Но тот не ответил, сильно сжимаясь за своё горло. Он лишь поднял ладонь перед её лицом, жестом показывая, что всё хорошо. Однако, его кашель и постепенно краснеющее лицо говорили об обратном.

Вдруг на другом конце стола кто-то отрывисто вскрикнул. Потом послышался стук чего-то падающего. Лицо одного из гостей ничком свалилось в тарелку с едой, а вокруг на белой скатерти возрастало кровавое пятно.

По правую руку от Дункана буквально подпрыгнул на стуле один из гостей. В его руке сверкнула сталь, что вонзилась в сердце рядом сидящего.

В зале тут же поднялся громкий гул. Одному из гостей на глазах у взъерошенной толпы перерезали горло: кровь красными потоками полилась по его тёмно-лиловому камзолу, пачкая белую скатерть; второму нанесли многочисленные колотые ножевые раны.

Из-за двери, куда некоторое время назад уходил тот слуга, как псы с лаем вылетели вооружённые люди. Они начали резать, колоть и убивать тех, кто сидел за столом. Не всех. Были и те, кто из числа гостей расправлялся с богатыми и чиновниками, с которыми мгновение назад вели тихие и спокойные беседы.

Весь зал в мгновение превратился в место резни. Кровь лилась на дубовый гладкий пол, скатерть на столах окрасилась в багровый цвет.

Дункан резво выпрыгнул из-за стола, ошеломлённо осматриваясь. Луций, широко улыбаясь, наносил пятый, шестой, седьмой удар кинжалом в грудь и живот рядом сидящего.

Елена разразилась истерикой. Её брата Якова схватили под мышки и грубо куда-то уволокли. Её самой коснулась чья-то рука. Старуха тянула её за собой, но та словно остолбенела от ужаса, видя, что происходит. А пиршество, некогда праздничное, превратилось в кровавую пьесу смертей, сопровождавшуюся мелодией стонов, криков и воплей, громом падающих стульев и посуды.

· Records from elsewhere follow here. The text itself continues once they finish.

/-- **THE WILSON TWO-BOND SECOND-ORDER VERTEX** at the ordered pair of background coordinates `p₁ = (u₁,(c,κ₁))`, `p₂ = (u₂,(d,κ₂))`: the
two-bond vertex of the `(2,2)` colour kernel at background colours `(c, d)` — the coefficient matrix of `u p₁ · u p₂` in the `B`-Hessian
`hess22` at `B = field t u` (§4).  ONE finite matrix on `Λ × (C × D)` for any additive lattice `Λ`.  A definition asserting nothing.
[folklore] -/
def wilsonVertex₂ (τ : 𝔸 →ₗ[ℝ] ℝ) (t : C → 𝔸) (e : D → Λ) (p₁ p₂ : Λ × (C × D)) : Matrix (Λ × (C × D)) (Λ × (C × D)) ℝ :=
  bondPairMat e p₁.1 p₁.2.2 p₂.1 p₂.2.2 (K22ker τ t p₁.2.1 p₂.2.1)

/-- the `(2,2)` colour kernel at `(c,d)` is the `Fin 9`-sum of the Kronecker kernels `cmat_w(c,d) ⊗ stab_w`. [folklore] -/
theorem K22ker_eq_sum_kronK (τ : 𝔸 →ₗ[ℝ] ℝ) (t : C → 𝔸) (c d : C) :
    K22ker τ t c d = fun i j k l a b => ∑ w ∈ Finset.univ, kronK (fun i j k l => stab i j k l w) (cmat τ t w c d) i j k l a b := by
  funext i j k l a b
  simp only [K22ker, kronK, K22_eq_sum_cmat, mul_comm (stab i j k l _)]

/-- **THE WORD DECOMPOSITION OF THE TWO-BOND VERTEX**: `wilsonVertex₂ = Σ_w bondPairMat (cmat_w(c,d) ⊗ stab_w)` — nine colourless
two-bond tables, each tensored with its colour word matrix. [folklore] -/
theorem wilsonVertex₂_eq_sum_words (τ : 𝔸 →ₗ[ℝ] ℝ) (t : C → 𝔸) (e : D → Λ) (p₁ p₂ : Λ × (C × D)) :
    wilsonVertex₂ τ t e p₁ p₂
      = ∑ w, bondPairMat e p₁.1 p₁.2.2 p₂.1 p₂.2.2 (kronK (fun i j k l => stab i j k l w) (cmat τ t w p₁.2.1 p₂.2.1)) := by
  rw [wilsonVertex₂, K22ker_eq_sum_kronK, bondPairMat_finset_sum]

/-- **… ENTRYWISE**: `wilsonVertex₂ p₁ p₂ (y,(a,α)) (y′,(b,β)) = Σ_w cmat_w(c,d)_{ab} · bondPairTab stab_w (y,α) (y′,β)`. [folklore] -/
theorem wilsonVertex₂_apply (τ : 𝔸 →ₗ[ℝ] ℝ) (t : C → 𝔸) (e : D → Λ) (p₁ p₂ : Λ × (C × D)) (y y' : Λ) (a b : C) (α β : D) :
    wilsonVertex₂ τ t e p₁ p₂ (y, (a, α)) (y', (b, β))
      = ∑ w, cmat τ t w p₁.2.1 p₂.2.1 a b * bondPairTab e p₁.1 p₁.2.2 p₂.1 p₂.2.2 (fun i j k l => stab i j k l w) (y, α) (y', β) := by
  rw [wilsonVertex₂_eq_sum_words, Matrix.sum_apply]
  exact Finset.sum_congr rfl fun w _ => bondPairMat_kron_apply e _ _ _ _ _ _ y y' a b α β

end Vertex

/-! ## §4 Headline: on a finite torus the `B`-Hessian `hess22` at `B = field t u` is `Σ_{p₁,p₂} u p₁ u p₂ • wilsonVertex₂ p₁ p₂` -/

section Reindex

variable {Λ : Type*} [Fintype Λ] [DecidableEq Λ] [AddCommGroup Λ] {C : Type*} [Fintype C] {D : Type*} [Fintype D] [DecidableEq D]
variable {V : Type*} [AddCommGroup V] [Module ℝ V]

Царь Демитрий весь побагровел. Его красное лицо, казалось, вот-вот выплеснет из себя всё, разоравшись на части. Из носа, из глаз, изо рта текли струи крови. Он расплывчатым взглядом посмотрел на свой бокал. Чуть пошатываясь, он свалился на колени, держась за край стола дрожащей рукой и задыхаясь от боли, что раздирала изнутри, и захлёбываясь от крови, что лилась наружу.

Увидев прокуратора, стоящего поодаль, с окровавленным кинжалом в руке, и сам весь перепачканный пятнами крови, он широко раскрыл свои пожелтевшие глаза. А тот хладнокровно смотрел на него. Дункан, отходя к стене, ото всех как можно дальше, взирал сквозь всю резню на них двоих.

– За… что? – прохрипел Демитрий, захлёбываясь на каждой букве, на каждом вздохе своей кровью, что выливалась изо рта, как из бокала выливается вино.

Потом он рухнул, стащив на себя скатерть, тарелку и его бокал. Они со звонким стуком ударились о пол.

– Пришло время новой власти… – прошептал прокуратор, всё так же хладнокровно наблюдая, как царь – его родной брат – извивается в предсмертных судорогах. В последний раз.

Потом он посмотрел на Дункана. Тот словно контуженый взирал на прокуратора. Потом попятился назад и быстрыми шагами помчался прочь.

– Господин Дункан, куда же вы? – услышал наёмник за своей спиной голос, наполненный нотами лёгкого смеха. Луций улыбался, глядя ему вслед.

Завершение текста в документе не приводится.